::: THE DATA

import Summits.Ventures.HodgeRepro2.T6N43Fock
import Summits.Ventures.HodgeRepro2.T6N43FockU2
import Summits.Ventures.HodgeRepro2.T6N43Lfac

/-!
# T6N43Explicit — N4.3 on EXPLICIT local data: the (I-P2) binders become definitional

Record: TIER5 §N4.3 (N4.3.P2) at the three real places (v0.51 ll. 1284–1286 and l. 1284 at τ′₁; row R3.7:
«π₀,τ′_j := the U(W_A)_{τ′_j}-submodule of the Fock space generated by φ_{A,τ′_j}, which is ALSO how
π₀,τ′_j is defined in §10.4 … so f_{τ′_j} ↔ φ_{A,τ′_j} under the identification»). In the accepted
kernel the two coefficients of an `ArchDoublingDatum` are abstract fields and (N4.3.P2) is the interface
Prop `FockLineIdentification` (τ′₂, τ′₃) / `CharacterCoefficient` (τ′₁) — residual class AD on the M2
line (route/T6-N43-t6-p6.md §9 / §11.1), reduced by T6N43Fock / T6N43FockU2 to «the datum's coefficients
ARE the Fock-model ones». This file takes the last step of that reduction, the t6-p5 «explicit shape»
pattern of the N2 datum (STATUS l. 5381 (1): `N2_main_explicit`, «the record's datum is its own
construction»): a datum whose coefficients are DEFINED as the matrix coefficients of the Fock-line action
(`ArchDoublingDatum.ofFockLine`) or of the [KK07] action on `Δ` (`ArchDoublingDatum.ofFockU2`) satisfies
the interface Prop BY CONSTRUCTION (`ofFockLine_fockLineIdentification`, `ofFockU2_characterCoefficient`:
no hypothesis), and the bundle `N43Places.ExplicitPlaces` of three such data gives THEOREM N4.3 at all
three places with NO (I-P2) binder (`N43_places_explicit`, `N43_places_explicit_withLfac`): per side the
AD class of N4.3 is 3 on an abstract `N43Places` and 0 on `ExplicitPlaces.toPlaces`. What moves into the
construction is exactly R3.7's identification (the M2 carrier's local datum at τ′ is the Fock-line datum
with the forced vector on the line) — declared here, never asserted of an instance. The remaining binders
are unchanged: the displays `Hyp.EischenLiu2024_Sec2_2` (×3) and `Hyp.Ruhl1970_A2f` (×2), and the
interface residual `LowestWeightCoefficient` (×2, class IR, reducible to a `UnitaryModel` by
T6N43Bargmann). Non-vacuity (README §10.5(ii)(c)/(d)) is T6N43ExplicitToy.lean: `N43Toy.explicitToy` realises the
accepted toys `N43Toy.toyU2` / `N43Toy.toyU11` as explicit data and
`explicit_binders_jointly_satisfiable` witnesses the seven remaining binders at once. Axioms: {propext, Classical.choice, Quot.sound}. §8(d): uses an
L-value-free non-vanishing device: NO.
-/

namespace Summit.Ventures.HodgeRepro2.T6

open MeasureTheory Complex
open scoped InnerProductSpace

namespace ArchDoublingDatum

variable {H : Type*} [MeasurableSpace H] {P : Matrix (Fin 2) (Fin 2) ℂ → Prop}
  {E : Type*} [NormedAddCommGroup E] [InnerProductSpace ℂ E]

/-- [definition: the EXPLICIT local doubling datum at a (1,1)-place — TIER5 (N4.3.P2) / R3.7 read as a
construction: the coefficients are the diagonal matrix coefficients `g ↦ ⟪φ, ω(g)φ⟫` and
`g ↦ ⟪f, ω(g)f⟫` of the Fock-line datum `F` (the action `ω` of `H = U(W_A)(ℝ)_{τ′}` on the Fock model,
the Fock vector `φ`, the forced vector `f = c • φ` on its line), the norms are `‖φ‖`, `‖f‖`; the Haar
measure `μ`, the matrix map `rep` and the L-factor `Lfac` are the datum's own fields as in
T6N43Datum.lean.] -/
noncomputable def ofFockLine (F : FockLineDatum H E) (hφ : F.φ ≠ 0) (hf : F.f ≠ 0) (μ : Measure H)
    (rep : H → Matrix (Fin 2) (Fin 2) ℂ) (rep_mem : ∀ g, P (rep g))
    (rep_measurable : ∀ i j, Measurable fun g => rep g i j) (Lfac : ℂ → ℂ) :
    ArchDoublingDatum H P where
  μ := μ
  rep := rep
  rep_mem := rep_mem
  rep_measurable := rep_measurable
  coeffW g := ⟪F.φ, F.ω g F.φ⟫_ℂ
  coeffπ g := ⟪F.f, F.ω g F.f⟫_ℂ
  normφ := ‖F.φ‖
  normf := ‖F.f‖
  normφ_pos := norm_pos_iff.mpr hφ
  normf_pos := norm_pos_iff.mpr hf
  Lfac := Lfac

/-- (N4.3.P2) at a (1,1)-place holds BY CONSTRUCTION on the explicit datum: no hypothesis
(`fockLineIdentification_of_line` with its four identities `rfl`). -/
theorem ofFockLine_fockLineIdentification (F : FockLineDatum H E) (hφ : F.φ ≠ 0) (hf : F.f ≠ 0)
    (μ : Measure H) (rep : H → Matrix (Fin 2) (Fin 2) ℂ) (rep_mem : ∀ g, P (rep g))
    (rep_measurable : ∀ i j, Measurable fun g => rep g i j) (Lfac : ℂ → ℂ) :
    (ofFockLine F hφ hf μ rep rep_mem rep_measurable Lfac).FockLineIdentification :=
  fockLineIdentification_of_line _ F (fun _ => rfl) (fun _ => rfl) rfl rfl

/-- The explicit datum's `eta` is the Cartan parameter of `rep` (the same expression as for any datum
with this `rep`). -/
theorem ofFockLine_eta (F : FockLineDatum H E) (hφ : F.φ ≠ 0) (hf : F.f ≠ 0) (μ : Measure H)
    (rep : H → Matrix (Fin 2) (Fin 2) ℂ) (rep_mem : ∀ g, P (rep g))
    (rep_measurable : ∀ i j, Measurable fun g => rep g i j) (Lfac : ℂ → ℂ) (g : H) :
    (ofFockLine F hφ hf μ rep rep_mem rep_measurable Lfac).eta g = 2 * Real.arsinh ‖rep g 1 0‖ :=
  rfl

/-- [definition: the EXPLICIT local doubling datum at the compact place τ′₁ — TIER5 (N4.3.P2) (j = 1) /
(N4.3.P2-bis) (τ′₁) read as a construction on the polynomial Fock model of T6N43FockU2.lean: the
coefficients are the matrix coefficients of the [KK07] Lemma 5.2(i) action `fockActU2 m` on the Fock
vector `Δ` and on the forced vector `c • Δ`, read through a linear map `ι : FockPoly →ₗ[ℂ] E` into a
Hilbert space (the Fock inner product); the norms are `‖ι Δ‖`, `‖ι (c • Δ)‖`; `rep` takes values in
`U(2)`.] -/
noncomputable def ofFockU2 (m : ℤ) (ι : FockPoly →ₗ[ℂ] E) (c : ℂ) (hι : ι Delta ≠ 0) (hc : c ≠ 0)
    (μ : Measure H) (rep : H → Matrix (Fin 2) (Fin 2) ℂ)
    (rep_mem : ∀ g, rep g ∈ Matrix.unitaryGroup (Fin 2) ℂ)
    (rep_measurable : ∀ i j, Measurable fun g => rep g i j) (Lfac : ℂ → ℂ) :
    ArchDoublingDatum H (· ∈ Matrix.unitaryGroup (Fin 2) ℂ) where
  μ := μ
  rep := rep
  rep_mem := rep_mem
  rep_measurable := rep_measurable
  coeffW g := ⟪ι Delta, ι (fockActU2 m (rep g) Delta)⟫_ℂ
  coeffπ g := ⟪ι (c • Delta), ι (fockActU2 m (rep g) (c • Delta))⟫_ℂ
  normφ := ‖ι Delta‖
  normf := ‖ι (c • Delta)‖
  normφ_pos := norm_pos_iff.mpr hι
  normf_pos := by
    rw [map_smul, norm_smul]
    exact mul_pos (norm_pos_iff.mpr hc) (norm_pos_iff.mpr hι)
  Lfac := Lfac

/-- (N4.3.P2) at τ′₁ holds BY CONSTRUCTION on the explicit compact datum: no hypothesis beyond the
datum's own fields (`characterCoefficient_of_fockU2` with its four identities `rfl`). -/
theorem ofFockU2_characterCoefficient (m : ℤ) (ι : FockPoly →ₗ[ℂ] E) (c : ℂ) (hι : ι Delta ≠ 0)
    (hc : c ≠ 0) (μ : Measure H) (rep : H → Matrix (Fin 2) (Fin 2) ℂ)
    (rep_mem : ∀ g, rep g ∈ Matrix.unitaryGroup (Fin 2) ℂ)
    (rep_measurable : ∀ i j, Measurable fun g => rep g i j) (Lfac : ℂ → ℂ) :
    (ofFockU2 m ι c hι hc μ rep rep_mem rep_measurable Lfac).CharacterCoefficient m :=
  characterCoefficient_of_fockU2 _ m rep_mem ι c (fun _ => rfl) (fun _ => rfl) rfl rfl

end ArchDoublingDatum

namespace N43Places

/-- The explicit local data at a (1,1)-place (τ′₂ or τ′₃): a Fock-line datum on a Hilbert space with
its two vectors non-zero, the Haar measure, the matrix map into `U(1,1)`, the L-factor and the
Eischen–Liu weight / twist parameters. DATA only (no field asserts a printed theorem). -/
structure ExplicitU11 where
  /-- the group carrier -/
  H : Type
  /-- its measurable structure -/
  [meas : MeasurableSpace H]
  /-- the Hilbert space carrying the Fock-line action -/
  E : Type
  [normed : NormedAddCommGroup E]
  [inner : InnerProductSpace ℂ E]
  /-- the Fock-line datum (`ω`, `φ`, `f = c • φ`) -/
  F : FockLineDatum H E
  hφ : F.φ ≠ 0
  hf : F.f ≠ 0
  /-- the Haar measure -/
  μ : Measure H
  /-- the matrices of `H` in the adapted basis -/
  rep : H → Matrix (Fin 2) (Fin 2) ℂ
  rep_mem : ∀ g, T5UnitaryBound.MemU11 (rep g)
  rep_measurable : ∀ i j, Measurable fun g => rep g i j
  /-- the archimedean L-factor -/
  Lfac : ℂ → ℂ
  /-- the Eischen–Liu weight `τ` (signature (1,1)) -/
  τ : Fin 1 → ℤ
  /-- the Eischen–Liu weight `ν` -/
  ν : Fin 1 → ℤ
  /-- the Eischen–Liu twist `r` -/
  r : ℤ

namespace ExplicitU11

variable (X : ExplicitU11)

/-- The measurable structure of the carrier, as an instance. -/
instance instMeasurableSpace : MeasurableSpace X.H := X.meas
/-- The normed group structure of the Hilbert space, as an instance. -/
instance instNormedAddCommGroup : NormedAddCommGroup X.E := X.normed
/-- The inner product structure of the Hilbert space, as an instance. -/
instance instInnerProductSpace : InnerProductSpace ℂ X.E := X.inner

/-- The explicit doubling datum of the place (`ArchDoublingDatum.ofFockLine`). -/
noncomputable def datum : ArchDoublingDatum X.H T5UnitaryBound.MemU11 :=
  ArchDoublingDatum.ofFockLine X.F X.hφ X.hf X.μ X.rep X.rep_mem X.rep_measurable X.Lfac

/-- (N4.3.P2) on the explicit datum, with no hypothesis. -/
theorem datum_fockLineIdentification : X.datum.FockLineIdentification :=
  ArchDoublingDatum.ofFockLine_fockLineIdentification _ _ _ _ _ _ _ _

/-- The explicit datum's L-factor is the bundle's. -/
theorem datum_Lfac : X.datum.Lfac = X.Lfac := rfl

end ExplicitU11

/-- The explicit local data at the compact place τ′₁: the [KK07] action on the polynomial Fock model
read through `ι` into a Hilbert space, the integer `m = (m′₁ − 3)/2`, the forced-vector scalar `c`, the
probability Haar measure, the matrix map into `U(2)`, the L-factor and the Eischen–Liu parameters. DATA
only. -/
structure ExplicitU2 where
  /-- the group carrier -/
  H : Type
  /-- its measurable structure -/
  [meas : MeasurableSpace H]
  /-- the Hilbert space receiving the Fock model -/
  E : Type
  [normed : NormedAddCommGroup E]
  [inner : InnerProductSpace ℂ E]
  /-- the integer `(m′₁ − 3)/2` of (N4.3.P2) at τ′₁ -/
  m : ℤ
  /-- the Fock inner product, read through a linear map into `E` -/
  ι : FockPoly →ₗ[ℂ] E
  /-- the scalar with `f = c • Δ` -/
  c : ℂ
  hι : ι Delta ≠ 0
  hc : c ≠ 0
  /-- the Haar measure -/
  μ : Measure H
  /-- normalised to total mass 1 (TIER5 l. 1251) -/
  prob : IsProbabilityMeasure μ
  /-- the matrices of `H` in the adapted basis -/
  rep : H → Matrix (Fin 2) (Fin 2) ℂ
  rep_mem : ∀ g, rep g ∈ Matrix.unitaryGroup (Fin 2) ℂ
  rep_measurable : ∀ i j, Measurable fun g => rep g i j
  /-- the archimedean L-factor -/
  Lfac : ℂ → ℂ
  /-- the Eischen–Liu weight `τ` (signature (2,0)) -/
  τ : Fin 2 → ℤ
  /-- the Eischen–Liu weight `ν` (signature (2,0): empty) -/
  ν : Fin 0 → ℤ
  /-- the Eischen–Liu twist `r` -/
  r : ℤ

namespace ExplicitU2

variable (X : ExplicitU2)

/-- The measurable structure of the carrier, as an instance. -/
instance instMeasurableSpace : MeasurableSpace X.H := X.meas
/-- The normed group structure of the Hilbert space, as an instance. -/
instance instNormedAddCommGroup : NormedAddCommGroup X.E := X.normed
/-- The inner product structure of the Hilbert space, as an instance. -/
instance instInnerProductSpace : InnerProductSpace ℂ X.E := X.inner

/-- The explicit doubling datum of the compact place (`ArchDoublingDatum.ofFockU2`). -/
noncomputable def datum : ArchDoublingDatum X.H (· ∈ Matrix.unitaryGroup (Fin 2) ℂ) :=
  ArchDoublingDatum.ofFockU2 X.m X.ι X.c X.hι X.hc X.μ X.rep X.rep_mem X.rep_measurable X.Lfac

/-- (N4.3.P2) at τ′₁ on the explicit datum, with no hypothesis. -/
theorem datum_characterCoefficient : X.datum.CharacterCoefficient X.m :=
  ArchDoublingDatum.ofFockU2_characterCoefficient _ _ _ _ _ _ _ _ _ _

/-- The explicit datum's measure is the bundle's probability measure. -/
theorem datum_prob : IsProbabilityMeasure X.datum.μ := X.prob

/-- The explicit datum's L-factor is the bundle's. -/
theorem datum_Lfac : X.datum.Lfac = X.Lfac := rfl

end ExplicitU2

/-- The three real places with EXPLICIT local data: τ′₁ compact (`ExplicitU2`), τ′₂ and τ′₃ of signature
(1,1) (`ExplicitU11`). -/
structure ExplicitPlaces where
  /-- the compact place τ′₁ -/
  p₁ : ExplicitU2
  /-- the place τ′₂ -/
  p₂ : ExplicitU11
  /-- the place τ′₃ -/
  p₃ : ExplicitU11

namespace ExplicitPlaces

variable (X : ExplicitPlaces)

/-- The abstract bundle `N43Places` of an explicit one (the M2 carrier's `d43` when its local data are
explicit). -/
noncomputable def toPlaces : N43Places where
  H₁ := X.p₁.H
  meas₁ := X.p₁.meas
  d₁ := X.p₁.datum
  prob₁ := X.p₁.datum_prob
  m := X.p₁.m
  τ₁ := X.p₁.τ
  ν₁ := X.p₁.ν
  r₁ := X.p₁.r
  H₂ := X.p₂.H
  meas₂ := X.p₂.meas
  d₂ := X.p₂.datum
  τ₂ := X.p₂.τ
  ν₂ := X.p₂.ν
  r₂ := X.p₂.r
  H₃ := X.p₃.H
  meas₃ := X.p₃.meas
  d₃ := X.p₃.datum
  τ₃ := X.p₃.τ
  ν₃ := X.p₃.ν
  r₃ := X.p₃.r

/-- The local data of the abstract bundle are the explicit ones (`rfl` evaluation lemmas). -/
theorem toPlaces_d₁ : X.toPlaces.d₁ = X.p₁.datum := rfl
/-- τ′₂. -/
theorem toPlaces_d₂ : X.toPlaces.d₂ = X.p₂.datum := rfl
/-- τ′₃. -/
theorem toPlaces_d₃ : X.toPlaces.d₃ = X.p₃.datum := rfl

/-- THEOREM N4.3 (a)–(c) at all three places ON EXPLICIT DATA: the (I-P2) binders of `N43_places` are
gone (discharged by construction); what remains is the displays `Hyp.EischenLiu2024_Sec2_2` (×3, on the
bundle's own L-factors) and `Hyp.Ruhl1970_A2f` (×2), and the interface residual
`LowestWeightCoefficient` (×2, class IR). -/
theorem N43_places_explicit
    (hEL₁ : Hyp.EischenLiu2024_Sec2_2 2 0 X.p₁.τ X.p₁.ν X.p₁.r X.p₁.Lfac)
    (hP2'₂ : X.p₂.datum.LowestWeightCoefficient) (hA2f₂ : Hyp.Ruhl1970_A2f X.p₂.datum)
    (hEL₂ : Hyp.EischenLiu2024_Sec2_2 1 1 X.p₂.τ X.p₂.ν X.p₂.r X.p₂.Lfac)
    (hP2'₃ : X.p₃.datum.LowestWeightCoefficient) (hA2f₃ : Hyp.Ruhl1970_A2f X.p₃.datum)
    (hEL₃ : Hyp.EischenLiu2024_Sec2_2 1 1 X.p₃.τ X.p₃.ν X.p₃.r X.p₃.Lfac) :
    (∀ j : Fin 3, 0 < (X.toPlaces.zetaAt j).re) ∧ X.toPlaces.ArchNonvanishing :=
  X.toPlaces.N43_places X.p₁.datum_characterCoefficient hEL₁ X.p₂.datum_fockLineIdentification hP2'₂
    hA2f₂ hEL₂ X.p₃.datum_fockLineIdentification hP2'₃ hA2f₃ hEL₃

/-- The archimedean non-vanishing alone, on explicit data. -/
theorem archNonvanishing_explicit
    (hEL₁ : Hyp.EischenLiu2024_Sec2_2 2 0 X.p₁.τ X.p₁.ν X.p₁.r X.p₁.Lfac)
    (hP2'₂ : X.p₂.datum.LowestWeightCoefficient) (hA2f₂ : Hyp.Ruhl1970_A2f X.p₂.datum)
    (hEL₂ : Hyp.EischenLiu2024_Sec2_2 1 1 X.p₂.τ X.p₂.ν X.p₂.r X.p₂.Lfac)
    (hP2'₃ : X.p₃.datum.LowestWeightCoefficient) (hA2f₃ : Hyp.Ruhl1970_A2f X.p₃.datum)
    (hEL₃ : Hyp.EischenLiu2024_Sec2_2 1 1 X.p₃.τ X.p₃.ν X.p₃.r X.p₃.Lfac) :
    X.toPlaces.ArchNonvanishing :=
  (X.N43_places_explicit hEL₁ hP2'₂ hA2f₂ hEL₂ hP2'₃ hA2f₃ hEL₃).2

/-- THEOREM N4.3 on explicit data with the L-factors RE-POINTED at a global datum's archimedean factors
`L j` (the M2 carrier's `NSide.arch = d43.withLfac (fun j => d41.Lv (Sum.inr j))`, T6N43Lfac /
T6N43Contract): the Eischen–Liu displays are stated on the `L j`, the (I-P2) binders are gone. -/
theorem N43_places_explicit_withLfac (L : Fin 3 → ℂ → ℂ)
    (hEL₁ : Hyp.EischenLiu2024_Sec2_2 2 0 X.p₁.τ X.p₁.ν X.p₁.r (L 0))
    (hP2'₂ : X.p₂.datum.LowestWeightCoefficient) (hA2f₂ : Hyp.Ruhl1970_A2f X.p₂.datum)
    (hEL₂ : Hyp.EischenLiu2024_Sec2_2 1 1 X.p₂.τ X.p₂.ν X.p₂.r (L 1))
    (hP2'₃ : X.p₃.datum.LowestWeightCoefficient) (hA2f₃ : Hyp.Ruhl1970_A2f X.p₃.datum)
    (hEL₃ : Hyp.EischenLiu2024_Sec2_2 1 1 X.p₃.τ X.p₃.ν X.p₃.r (L 2)) :
    (∀ j : Fin 3, 0 < ((X.toPlaces.withLfac L).zetaAt j).re) ∧
      (X.toPlaces.withLfac L).ArchNonvanishing :=
  X.toPlaces.N43_places_withLfac L X.p₁.datum_characterCoefficient hEL₁
    X.p₂.datum_fockLineIdentification hP2'₂ hA2f₂ hEL₂ X.p₃.datum_fockLineIdentification hP2'₃
    hA2f₃ hEL₃

end ExplicitPlaces

end N43Places

namespace ArchDoublingDatum

variable {H : Type*} [MeasurableSpace H]

/-- The (A-2f) display depends on the datum only through its measure and its matrix map: it transfers
along equal `μ` and `rep`. -/
theorem ruhl_A2f_of_eq {𝒟 𝒟' : ArchDoublingDatum H T5UnitaryBound.MemU11} (hμ : 𝒟.μ = 𝒟'.μ)
    (hrep : 𝒟.rep = 𝒟'.rep) (h : Hyp.Ruhl1970_A2f 𝒟) : Hyp.Ruhl1970_A2f 𝒟' := by
  obtain ⟨c, hc, h⟩ := h
  refine ⟨c, hc, ?_⟩
  have heta : 𝒟'.eta = 𝒟.eta := by
    funext g
    simp only [ArchDoublingDatum.eta, hrep]
  rw [heta, ← hμ]
  exact h

end ArchDoublingDatum

end Summit.Ventures.HodgeRepro2.T6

::::::

Working from the material above, restate word for word the lines between the line with "τ : Fin 2 → ℤ" and the line with "(N4.3.P2) at τ′₁ on", both included, and only those.

▶ _COMPLETED EXERCISE_
  τ : Fin 2 → ℤ
  /-- the Eischen–Liu weight `ν` (signature (2,0): empty) -/
  ν : Fin 0 → ℤ
  /-- the Eischen–Liu twist `r` -/
  r : ℤ

namespace ExplicitU2

variable (X : ExplicitU2)

/-- The measurable structure of the carrier, as an instance. -/
instance instMeasurableSpace : MeasurableSpace X.H := X.meas
/-- The normed group structure of the Hilbert space, as an instance. -/
instance instNormedAddCommGroup : NormedAddCommGroup X.E := X.normed
/-- The inner product structure of the Hilbert space, as an instance. -/
instance instInnerProductSpace : InnerProductSpace ℂ X.E := X.inner

/-- The explicit doubling datum of the compact place (`ArchDoublingDatum.ofFockU2`). -/
noncomputable def datum : ArchDoublingDatum X.H (· ∈ Matrix.unitaryGroup (Fin 2) ℂ) :=
  ArchDoublingDatum.ofFockU2 X.m X.ι X.c X.hι X.hc X.μ X.rep X.rep_mem X.rep_measurable X.Lfac

/-- (N4.3.P2) at τ′₁ on the explicit datum, with no hypothesis. -/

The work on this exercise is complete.